To compare the solutions of the full dynamical model result with field data, we calculate the velocity response of the plate at a given offset by numerical time differentiation of the output from Eq. (9) and compare that directly to the recorded geophone time series at the same offset. We find that local velocity estimates calculated from our solutions to the dynamical model are very similar to the real waveforms recorded by geophones, as illustrated by the example in Fig. 7. This increases our confidence that we understand the underlying physics that describe the excitation of air-coupled flexural waves in floating ice sheets.

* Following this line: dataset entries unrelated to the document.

import Literature.NumberTheory.Sieve.HardyLittlewoodChowlaFourier
import Literature.NumberTheory.Sieve.HardyLittlewoodChowlaSieve
import Literature.NumberTheory.Sieve.HardyLittlewoodChowlaSingular
import Literature.NumberTheory.Sieve.HardyLittlewoodChowlaMoebius
import HarnessLib

/-!
# Hardy–Littlewood–Chowla on average (Lichtman–Teräväinen 2022): §4, the assembly of Theorem 1.2 (i)

Topic `Literature/NumberTheory/Sieve`, companion of `HardyLittlewoodChowla.lean` (the named facts
`lichtmanTeravainen2022_hlc_avg`, `lichtmanTeravainen2022_hlc_avg_liouville` = J. D. Lichtman,
J. Teräväinen, *On the Hardy–Littlewood–Chowla conjecture on average*, Forum Math. Sigma 10 (2022)
e57, doi:10.1017/fms.2022.54, arXiv:2111.08912 [LichtmanTeravainen2022], Theorem 1.2 (i)) and of
`HardyLittlewoodChowlaFourier.lean` (Prop. 3.2), `HardyLittlewoodChowlaSieve.lean` (Lemmas 2.3,
2.4, 2.11), `HardyLittlewoodChowlaSingular.lean` (Lemma 2.5), `HardyLittlewoodChowlaMoebius.lean`
(Prop. 2.1 for `μ`, the typical set).  Everything in this file is PROVED; it introduces no
definition and no named fact.

This file is **§4 of the paper** ("Proofs of the main theorems", held copy `paper:arxiv-2111.08912`
pp. 11–12): the deduction of Theorem 1.6 / Theorem 1.2 (i) from Proposition 2.1 (the `𝖧₂` input),
Proposition 2.7 (the `𝖧₁` input), Proposition 3.2 (the Fourier argument) and Lemmas 2.3, 2.5, 2.11
(the exceptional set `n + h ∉ 𝒮` and `E_g ≍ 1`), carried out for a real `1`-bounded `f` in place of
`μ` and with Proposition 2.7 entering as an explicit hypothesis `hM` (in exactly the form of
hypothesis `hA₁` of `LichtmanTeravainen2022.holder_fourier_bound`, any power of `log log X` being
allowed in its constant):

* `hlc_avg_core` — the generic deduction: for `(log X)^{#A+ε} ≤ H ≤ exp((log X)^a)`,
  `∑_{h ≤ H} |∑_{n ≤ X} ∏_{a∈A} Λ(n+a) ∏_{b∈{h}∪B'} f(n+b)| ≤ C H X log log H/log H`, with
  `a = 1/(625(2j + C₀))` (`2j` the moment exponent, `C₀` the power of `log log X` in `hM`);
* `hlc_avg_moebius_of_moments`, `hlc_avg_liouville_of_moments` — the two named facts with
  `hlcMoebiusSum` / `hlcLiouvilleSum` unfolded, conditional only on `hM`
  (`moebius_typ_window_sq_le` of `HardyLittlewoodChowlaMoebius.lean`, resp.
  `liouville_typ_window_sq_le` below, supplying `𝖧₂`);
* the pieces of §4: `hlc_params` (the regime `V = (log H)^{2j+C₀}`, `W = V⁵`, `P₁ = W^{200}`,
  `Q₁ = 2H/W³` and all the inequalities between `X, H, V` used), `pq_facts`
  (`log P₁/log Q₁ ≪ log log H/log H`), `exceptional_sum_le` (displays (4.1)–(4.2): Lemma 2.11 then
  Lemma 2.5), `main_sum_le` + `main_term_algebra` (display (4.4): Proposition 3.2 with
  `A₂ = C (2H)² X₃/V`, `A₁ = B (log log X)^{C₀} (2H)^{2j−1} X₃`, giving `≪ H X₃/log H`),
  `sum_prod_vonMangoldt_le_linear` (`E_g ≍ 1`, for the `O(1)` shifts `h ∈ A ∪ B'`),
  `sum_prod_weight_le` (Lemma 2.5 for `∏_{a∈A} |h−a|/φ(|h−a|)`).

With a proof `hM` of Proposition 2.7 (e.g. from `HardyLittlewoodChowlaMomentsPrep.lean` and
`HardyLittlewoodChowlaTuples.lean`), `lichtmanTeravainen2022_hlc_avg_holds` is
`hlc_avg_moebius_of_moments hM` (and likewise for `λ`).

## References

* J. D. Lichtman, J. Teräväinen, Forum Math. Sigma 10 (2022) e57, arXiv:2111.08912, §4 (proof of
  Theorem 1.6, displays (4.1)–(4.5)), Remark 1.7, Proposition 2.1.
  [cite: LichtmanTeravainen2022, Section 4, proof of Theorem 1.6]
* K. Matomäki, M. Radziwiłł, T. Tao, Algebra Number Theory 9 (2015) 2167–2196, Theorem 2.3 and
  (1.12). [cite: MatomakiRadziwillTao2015, Theorem 2.3 and (1.12)]
-/

noncomputable section
/-- **No datum of degree ≤ 1 joins `y² = x³ − x` to `y² = x³ + 4x`.** -/
theorem no_datum_of_degree_le_one {f g : ℚ[X]} {c : ℚ} (hf : f.natDegree ≤ 1)
    (hg : g.natDegree ≤ 1) : ¬ IsDatum (-1) 0 4 0 f g c := by
  intro hD
  have hc : c ≠ 0 := c_ne_zero_of_isDatum hD
  obtain ⟨hW, hI⟩ := hD
  rw [eq_X_add_C_of_natDegree_le_one hf, eq_X_add_C_of_natDegree_le_one hg] at hW hI
  set p := f.coeff 1 with hp
  set q := f.coeff 0 with hq
  set s := g.coeff 1 with hs
  set t := g.coeff 0 with ht
  have hw : p * t - q * s ≠ 0 := by
    intro h0
    apply hW
    have : derivative (C p * X + C q) * (C s * X + C t) - (C p * X + C q) * derivative (C s * X + C t)
        = C (p * t - q * s) := by
      simp only [derivative_add, derivative_mul, derivative_C, derivative_X, zero_mul, zero_add,
        mul_one, add_zero, map_sub, map_mul]
      ring
    rw [this, h0, map_zero]
  have E0 := eval_identity_linear hI 0
  have E1 := eval_identity_linear hI 1
  have Em1 := eval_identity_linear hI (-1)
  have E2 := eval_identity_linear hI 2
  have Em2 := eval_identity_linear hI (-2)
  have hc2 : 0 < c ^ 2 := by positivity
  -- coefficients of x⁴, x³, x¹, x⁰ of the identity
  have d4 : c ^ 2 * (p * s * (p ^ 2 + 4 * s ^ 2)) = 0 := by
    linear_combination (E2 - 4 * E1 + 6 * E0 - 4 * Em1 + Em2) / 24
  have d0 : c ^ 2 * (q * t * (q ^ 2 + 4 * t ^ 2)) = 0 := by linear_combination E0
  have d3 : c ^ 2 * (p ^ 3 * t + 3 * p ^ 2 * q * s + 12 * p * s ^ 2 * t + 4 * q * s ^ 3) =
      (p * t - q * s) ^ 2 := by
    linear_combination ((E2 - Em2) - 2 * (E1 - Em1)) / 12
  have d1 : c ^ 2 * (3 * p * q ^ 2 * t + q ^ 3 * s + 4 * p * t ^ 3 + 12 * q * s * t ^ 2) =
      -(p * t - q * s) ^ 2 := by
    linear_combination (8 * (E1 - Em1) - (E2 - Em2)) / 12
  have d4' : p * s * (p ^ 2 + 4 * s ^ 2) = 0 := by
    rcases mul_eq_zero.mp d4 with h | h
    · exact absurd h hc2.ne'
    · exact h
  have d0' : q * t * (q ^ 2 + 4 * t ^ 2) = 0 := by
    rcases mul_eq_zero.mp d0 with h | h
    · exact absurd h hc2.ne'
    · exact h
  by_cases hp0 : p = 0
  · -- then `q ≠ 0`, `s ≠ 0`, `t = 0`
    have hq0 : q ≠ 0 := by intro h; apply hw; rw [hp0, h]; ring
    have hs0 : s ≠ 0 := by intro h; apply hw; rw [hp0, h]; ring
    have ht0 : t = 0 := by
      have hpos : 0 < q ^ 2 + 4 * t ^ 2 := by positivity
      rcases mul_eq_zero.mp d0' with h | h
      · rcases mul_eq_zero.mp h with h | h
        · exact absurd h hq0
        · exact h
      · exact absurd h hpos.ne'
    rw [hp0, ht0] at d3 d1
    -- d3 : c²·4qs³ = q²s², d1 : c²·q³s = −q²s²
    have e3 : 4 * c ^ 2 * s = q := by
      have : q * s ^ 2 * (4 * c ^ 2 * s - q) = 0 := by linear_combination d3
      rcases mul_eq_zero.mp this with h | h
      · rcases mul_eq_zero.mp h with h | h
        · exact absurd h hq0
        · exact absurd (pow_eq_zero_iff two_ne_zero |>.mp h) hs0
      · linarith
    have e1 : c ^ 2 * q = -s := by
      have : q ^ 2 * s * (c ^ 2 * q + s) = 0 := by linear_combination d1
      rcases mul_eq_zero.mp this with h | h
      · rcases mul_eq_zero.mp h with h | h
        · exact absurd (pow_eq_zero_iff two_ne_zero |>.mp h) hq0
        · exact absurd h hs0
      · linarith
    have : q * (1 + 4 * c ^ 4) = 0 := by linear_combination (-1 : ℚ) * e3 + 4 * c ^ 2 * e1
    rcases mul_eq_zero.mp this with h | h
    · exact hq0 h
    · have : (0 : ℚ) < 1 + 4 * c ^ 4 := by positivity
      linarith
  · -- then `s = 0`, `t ≠ 0`, `q = 0`
    have hs0 : s = 0 := by
      rcases mul_eq_zero.mp d4' with h | h
      · rcases mul_eq_zero.mp h with h | h
        · exact absurd h hp0
        · exact h
      · have : (0 : ℚ) < p ^ 2 + 4 * s ^ 2 := by positivity
        exact absurd h this.ne'
    have ht0 : t ≠ 0 := by intro h; apply hw; rw [hs0, h]; ring
    have hq0 : q = 0 := by
      have hpos : 0 < q ^ 2 + 4 * t ^ 2 := by positivity
      rcases mul_eq_zero.mp d0' with h | h
      · rcases mul_eq_zero.mp h with h | h
        · exact h
        · exact absurd h ht0
      · exact absurd h hpos.ne'
    rw [hs0, hq0] at d3 d1
    -- d3 : c² p³ t = p² t², d1 : c²·4pt³ = −p²t²
    have e3 : c ^ 2 * p = t := by
      have : p ^ 2 * t * (c ^ 2 * p - t) = 0 := by linear_combination d3
      rcases mul_eq_zero.mp this with h | h
      · rcases mul_eq_zero.mp h with h | h
        · exact absurd (pow_eq_zero_iff two_ne_zero |>.mp h) hp0
        · exact absurd h ht0
      · linarith
    have e1 : 4 * c ^ 2 * t = -p := by
      have : p * t ^ 2 * (4 * c ^ 2 * t + p) = 0 := by linear_combination d1
      rcases mul_eq_zero.mp this with h | h
      · rcases mul_eq_zero.mp h with h | h
        · exact absurd h hp0
        · exact absurd (pow_eq_zero_iff two_ne_zero |>.mp h) ht0
      · linarith
    have : t * (1 + 4 * c ^ 4) = 0 := by linear_combination (-1 : ℚ) * e3 + c ^ 2 * e1
    rcases mul_eq_zero.mp this with h | h
    · exact ht0 h
    · have : (0 : ℚ) < 1 + 4 * c ^ 4 := by positivity
      linarith

/-- **Tightness of the antecedent's constant.** Any `(κ, c₀)` witnessing `DegreeHypothesis` has
`c₀ ≥ 2`: for the lemniscate pair the complexity `max(1, log max(|A|,|B|))` is `1` and no datum of
degree `≤ 1` exists. -/
theorem degreeHypothesis_const_ge_two {κ c₀ : ℝ}
    (h : ∀ (A B A' B' : ℤ), 4 * A ^ 3 + 27 * B ^ 2 ≠ 0 → 4 * A' ^ 3 + 27 * B' ^ 2 ≠ 0 →
      (∃ (f g : ℚ[X]) (c : ℚ), IsDatum A B A' B' f g c) →
      ∃ (f g : ℚ[X]) (c : ℚ), derivative f * g - f * derivative g ≠ 0 ∧
        (XMapIdentity A B A' B' f g c ∧
          ((max f.natDegree g.natDegree : ℕ) : ℝ) ≤
            c₀ * (max 1 (Real.log (max |(A : ℝ)| |(B : ℝ)|))) ^ κ)) :
    2 ≤ c₀ := by
  obtain ⟨f, g, c, hW, hI, hdeg⟩ :=
    h (-1) 0 4 0 (by norm_num) (by norm_num) ⟨_, _, _, isDatum_lemniscate⟩
  have hM : max 1 (Real.log (max |((-1 : ℤ) : ℝ)| |((0 : ℤ) : ℝ)|)) = 1 := by simp
  rw [hM, Real.one_rpow, mul_one] at hdeg
  have h2 : 2 ≤ max f.natDegree g.natDegree := by
    by_contra hlt
    have hle : max f.natDegree g.natDegree ≤ 1 := Nat.lt_succ_iff.mp (Nat.lt_of_not_le hlt)
    exact no_datum_of_degree_le_one (le_of_max_le_left hle) (le_of_max_le_right hle) ⟨hW, hI⟩
  calc (2 : ℝ) ≤ ((max f.natDegree g.natDegree : ℕ) : ℝ) := by exact_mod_cast h2
    _ ≤ c₀ := hdeg

/-- The same for the typed `DegreeHypothesis`: every witness has `c₀ ≥ 2`. -/
theorem degreeHypothesis_witness_ge_two {κ c₀ : ℝ}
    (h : ∀ (A B A' B' : ℤ), 4 * A ^ 3 + 27 * B ^ 2 ≠ 0 → 4 * A' ^ 3 + 27 * B' ^ 2 ≠ 0 →
      (∃ (f g : ℚ[X]) (c : ℚ), IsDatum A B A' B' f g c) →
      ∃ (f g : ℚ[X]) (c : ℚ), derivative f * g - f * derivative g ≠ 0 ∧
        (XMapIdentity A B A' B' f g c ∧
          ((max f.natDegree g.natDegree : ℕ) : ℝ) ≤
            c₀ * (max 1 (Real.log (max |(A : ℝ)| |(B : ℝ)|))) ^ κ)) :
    ¬ c₀ < 2 :=
  not_lt.mpr (degreeHypothesis_const_ge_two h)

## 5.2 Ice thickness estimation from air-coupled flexural waves

As summarized in Table 1, ice thicknesses calculated
using Eq. (15) from the estimated air-coupled flexural frequencies and
air wave velocities show very good agreement with ice thicknesses measured
in boreholes. Notably, this good agreement was achieved across all four
field seasons with a single set of elastic properties that are realistic
for sea ice. This is partly because ice thickness is an extrinsic property
that has a dominant effect on the air-coupled flexural frequency (stemming
from the fact that *D*∝*h*^{3}); i.e., the 20–80 cm thickness range
from this study corresponds to a 400 % variation in air-coupled flexural
frequency. By contrast, variation of intrinsic material properties, i.e.,
Young's modulus (1.7–5.7 GPa) and Poisson's ratio (0.33–0.39) as reported by Timco and Weeks (2010), for first-year sea ice would give
∼ 60 % and ∼ 2 % variation in air-coupled
flexural frequency, respectively. The combined effects of water and ice
density variation over the ranges given in Table 1
would only produce a variation of ∼ 0.3 % in air-coupled
flexural frequency, while water depth has no effect for depths >3.2 m. Temperature variation over the range −20 to +2 ^{∘}C would
cause the speed of sound in air to vary from 318–332 m s^{−1}, resulting in
∼ 8 % variation in air-coupled flexural frequency. The
apparent speed of sound in air at the measurement location is also affected
by horizontal wind velocity, and gusts may lead to a variation of ±5 m s^{−1}
over timescales of minutes (e.g. Franke and Swenson, 1989).
However, as described in Sect. 4.1, we estimate the apparent velocity of
the air wave for each shot, which should ensure that our air-coupled
flexural thickness estimates are independent of changes in wind and
temperature over time.

The Young's modulus of 2.5±0.2 GPa given in Table 1 was constrained by observing that the median air-coupled flexural wave thickness estimate for the 2013 field season would fall outside the range of borehole-measured thicknesses for Young's modulus outside this range. The fact that this Young's modulus gives thickness estimates that fit with borehole measurements across all four field seasons indicates that the bulk, effective elastic properties of first-year sea ice in Van Mijenfjorden are relatively consistent from year to year. A somewhat higher Young's modulus of ∼ 4 GPa was reported for Van Mijenfjorden by Moreau et al. (2020a), but the deviation from the present study is likely attributable to the protected physical setting of their study site at the estuarine Vallunden lake. It is also important to highlight that all elastic properties we assume represent bulk, apparent values corresponding to the thin isotropic plate assumption, while real floating ice sheets are a composite sandwich material consisting of multiple ice layers of varying strength (Timco and Weeks, 2010).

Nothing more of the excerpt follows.